Extending a sentiment lexicon with synonym-antonym datasets: SWNetTR plus


Creative Commons License

Saglam F., GENÇ B., Sever H.

TURKISH JOURNAL OF ELECTRICAL ENGINEERING AND COMPUTER SCIENCES, cilt.27, sa.3, ss.1806-1820, 2019 (SCI-Expanded) identifier identifier

  • Yayın Türü: Makale / Tam Makale
  • Cilt numarası: 27 Sayı: 3
  • Basım Tarihi: 2019
  • Doi Numarası: 10.3906/elk-1809-120
  • Dergi Adı: TURKISH JOURNAL OF ELECTRICAL ENGINEERING AND COMPUTER SCIENCES
  • Derginin Tarandığı İndeksler: Science Citation Index Expanded (SCI-EXPANDED), Scopus, TR DİZİN (ULAKBİM)
  • Sayfa Sayıları: ss.1806-1820
  • Anahtar Kelimeler: Turkish sentiment lexicon, sentiment analysis, sentiment lexicon, graph model, GDELT, SWNetTR plus
  • Hacettepe Üniversitesi Adresli: Evet

Özet

In our previous studies on developing a general-purpose Turkish sentiment lexicon, we constructed SWNetTR-PLUS, a sentiment lexicon of 37K words.
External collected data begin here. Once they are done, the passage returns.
/-- `Λ·1 ≤ Z(GL₃(F))`. [cite: PlatonovRapinchuk1994, §3.3] -/
theorem map_scalar_le_center (Λ₀ : Subgroup Fˣ) :
    Λ₀.map (Matrix.GeneralLinearGroup.scalar (Fin 3)) ≤ Subgroup.center (GL (Fin 3) F) := by
  rintro _ ⟨c, -, rfl⟩
  rw [Matrix.GeneralLinearGroup.center_eq_range_scalar]
  exact ⟨c, rfl⟩

/-- `Λ·1` is a normal subgroup of `GL₃(F)` (it is central). [cite: PlatonovRapinchuk1994, §3.3] -/
theorem normal_map_scalar (Λ₀ : Subgroup Fˣ) : (Λ₀.map (Matrix.GeneralLinearGroup.scalar (Fin 3))).Normal :=
  ⟨fun n hn g => by
    have hc := Subgroup.mem_center_iff.1 (map_scalar_le_center Λ₀ hn) g
    rw [hc, mul_inv_cancel_right]
    exact hn⟩

/-- `Λ·1 ≤ Z.comap id` (the hypothesis of `QuotientGroup.map`). [folklore] -/
theorem map_scalar_le_comap_center (Λ₀ : Subgroup Fˣ) :
    Λ₀.map (Matrix.GeneralLinearGroup.scalar (Fin 3)) ≤ (Subgroup.center (GL (Fin 3) F)).comap (MonoidHom.id (GL (Fin 3) F)) := fun x hx => by
  rw [Subgroup.mem_comap, MonoidHom.id_apply]
  exact map_scalar_le_center Λ₀ hx

/-- Entry `(0,0)` of `c·1` is `c`. [folklore] -/
theorem scalar_apply_zero_zero (c : Fˣ) : ((Matrix.GeneralLinearGroup.scalar (Fin 3) c : GL (Fin 3) F) : Matrix (Fin 3) (Fin 3) F) 0 0 = (c : F) := by
  rw [Matrix.GeneralLinearGroup.coe_scalar, Matrix.scalar_apply, Matrix.diagonal_apply_eq]

variable [TopologicalSpace F] [IsTopologicalRing F]

omit [IsTopologicalRing F] in
/-- `c ↦ c·1 : F^× → GL₃(F)` is continuous. [folklore] -/
theorem continuous_scalar : Continuous (Matrix.GeneralLinearGroup.scalar (Fin 3) : Fˣ → GL (Fin 3) F) := by
  refine Units.continuous_iff.mpr ⟨?_, ?_⟩
  · show Continuous fun c : Fˣ => ((Matrix.GeneralLinearGroup.scalar (Fin 3) c : GL (Fin 3) F) : Matrix (Fin 3) (Fin 3) F)
    have h : (fun c : Fˣ => ((Matrix.GeneralLinearGroup.scalar (Fin 3) c : GL (Fin 3) F) : Matrix (Fin 3) (Fin 3) F)) = fun c : Fˣ => Matrix.diagonal fun _ : Fin 3 => (c : F) := by
      funext c; rw [Matrix.GeneralLinearGroup.coe_scalar, Matrix.scalar_apply]
    rw [h]
    exact (continuous_pi fun _ => Units.continuous_val).matrix_diagonal
  · show Continuous fun c : Fˣ => (((Matrix.GeneralLinearGroup.scalar (Fin 3) c)⁻¹ : GL (Fin 3) F) : Matrix (Fin 3) (Fin 3) F)
    have h : (fun c : Fˣ => (((Matrix.GeneralLinearGroup.scalar (Fin 3) c)⁻¹ : GL (Fin 3) F) : Matrix (Fin 3) (Fin 3) F)) = fun c : Fˣ => Matrix.diagonal fun _ : Fin 3 => ((c⁻¹ : Fˣ) : F) := by
      funext c; rw [← map_inv, Matrix.GeneralLinearGroup.coe_scalar, Matrix.scalar_apply]
    rw [h]
    exact (continuous_pi fun _ => Units.continuous_coe_inv).matrix_diagonal

end Algebra

/-! ## §2 `N_Λ` closed, `G_Λ` Hausdorff -/

section Closed

variable {F : Type*} [Field F] [ValuativeRel F] [TopologicalSpace F] [IsNonarchimedeanLocalField F]

/-- **`Λ·1` is closed in `GL₃(F)` for `Λ ≤ F^×` closed**: `Λ·1 = Z ∩ ψ⁻¹(embedProduct(Λ))`, `ψ(g) = (g₀₀, op (g⁻¹)₀₀)`, with `Z` closed ★ and `embedProduct` a closed embedding.
[cite: PlatonovRapinchuk1994, §3.3] -/
theorem isClosed_map_scalar (Λ₀ : Subgroup Fˣ) (hΛ : IsClosed (Λ₀ : Set Fˣ)) :
    IsClosed ((Λ₀.map (Matrix.GeneralLinearGroup.scalar (Fin 3)) : Subgroup (GL (Fin 3) F)) : Set (GL (Fin 3) F)) := by
  haveI : IsTopologicalRing F := inferInstance
  haveI : T2Space F := (isLocalField F).toT2Space
  have hψ : Continuous fun g : GL (Fin 3) F => (((g : Matrix (Fin 3) (Fin 3) F) 0 0, MulOpposite.op ((((g⁻¹ : GL (Fin 3) F)) : Matrix (Fin 3) (Fin 3) F) 0 0)) : F × Fᵐᵒᵖ) :=
    (Units.continuous_val.matrix_elem 0 0).prodMk (MulOpposite.continuous_op.comp (Units.continuous_coe_inv.matrix_elem 0 0))
  have hC : IsClosed ((Units.embedProduct F) '' (Λ₀ : Set Fˣ)) := Units.isClosedEmbedding_embedProduct.isClosedMap _ hΛ
  have heq : ((Λ₀.map (Matrix.GeneralLinearGroup.scalar (Fin 3)) : Subgroup (GL (Fin 3) F)) : Set (GL (Fin 3) F)) =
      (Subgroup.center (GL (Fin 3) F) : Set (GL (Fin 3) F)) ∩
        (fun g : GL (Fin 3) F => (((g : Matrix (Fin 3) (Fin 3) F) 0 0, MulOpposite.op ((((g⁻¹ : GL (Fin 3) F)) : Matrix (Fin 3) (Fin 3) F) 0 0)) : F × Fᵐᵒᵖ)) ⁻¹'
          ((Units.embedProduct F) '' (Λ₀ : Set Fˣ)) := by
    ext g
    constructor
    · rintro ⟨c, hc, rfl⟩
      refine ⟨map_scalar_le_center Λ₀ (Subgroup.mem_map_of_mem _ hc), c, hc, ?_⟩
      show Units.embedProduct F c = (((Matrix.GeneralLinearGroup.scalar (Fin 3) c : GL (Fin 3) F) : Matrix (Fin 3) (Fin 3) F) 0 0,
        MulOpposite.op ((((Matrix.GeneralLinearGroup.scalar (Fin 3) c)⁻¹ : GL (Fin 3) F) : Matrix (Fin 3) (Fin 3) F) 0 0))
      rw [Units.embedProduct_apply, ← map_inv, scalar_apply_zero_zero, scalar_apply_zero_zero]
    · rintro ⟨hz, c, hc, hψc⟩
      rw [SetLike.mem_coe, Matrix.GeneralLinearGroup.center_eq_range_scalar] at hz
      obtain ⟨c', rfl⟩ := hz
      have h1 : (c : F) = c' := by
        have := congrArg Prod.fst hψc
        dsimp only at this
        rwa [Units.embedProduct_apply, scalar_apply_zero_zero] at this
      exact ⟨c', (Units.ext h1) ▸ hc, rfl⟩
  rw [heq]
  exact (isClosed_center_gl3 F).inter (hC.preimage hψ)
In this paper, we show how to use Turkish synonym and antonym word pairs to extend SWNetTR-PLUS by almost 33% to obtain SWNetTR++, a Turkish sentiment lexicon of 49K words. The extension was done by transferring the problem into the graph domain, where nodes are words, and edges are synonym- antonym relations between words, and propagating the existing tone and polarity scores to the newly added words using an algorithm we have developed. We tested the existing and new lexicons using a manually labeled Turkish news media corpus of 500 news texts. The results show that our method yielded a significantly more accurate lexicon than SWNetTR-PLUS, resulting in an accuracy increase from 72.2% to 80.4%. At this level, we have now maximized the accuracy rates of translation-based sentiment analysis approaches, which first translate a Turkish text to English and then do the analysis using English sentiment lexicons.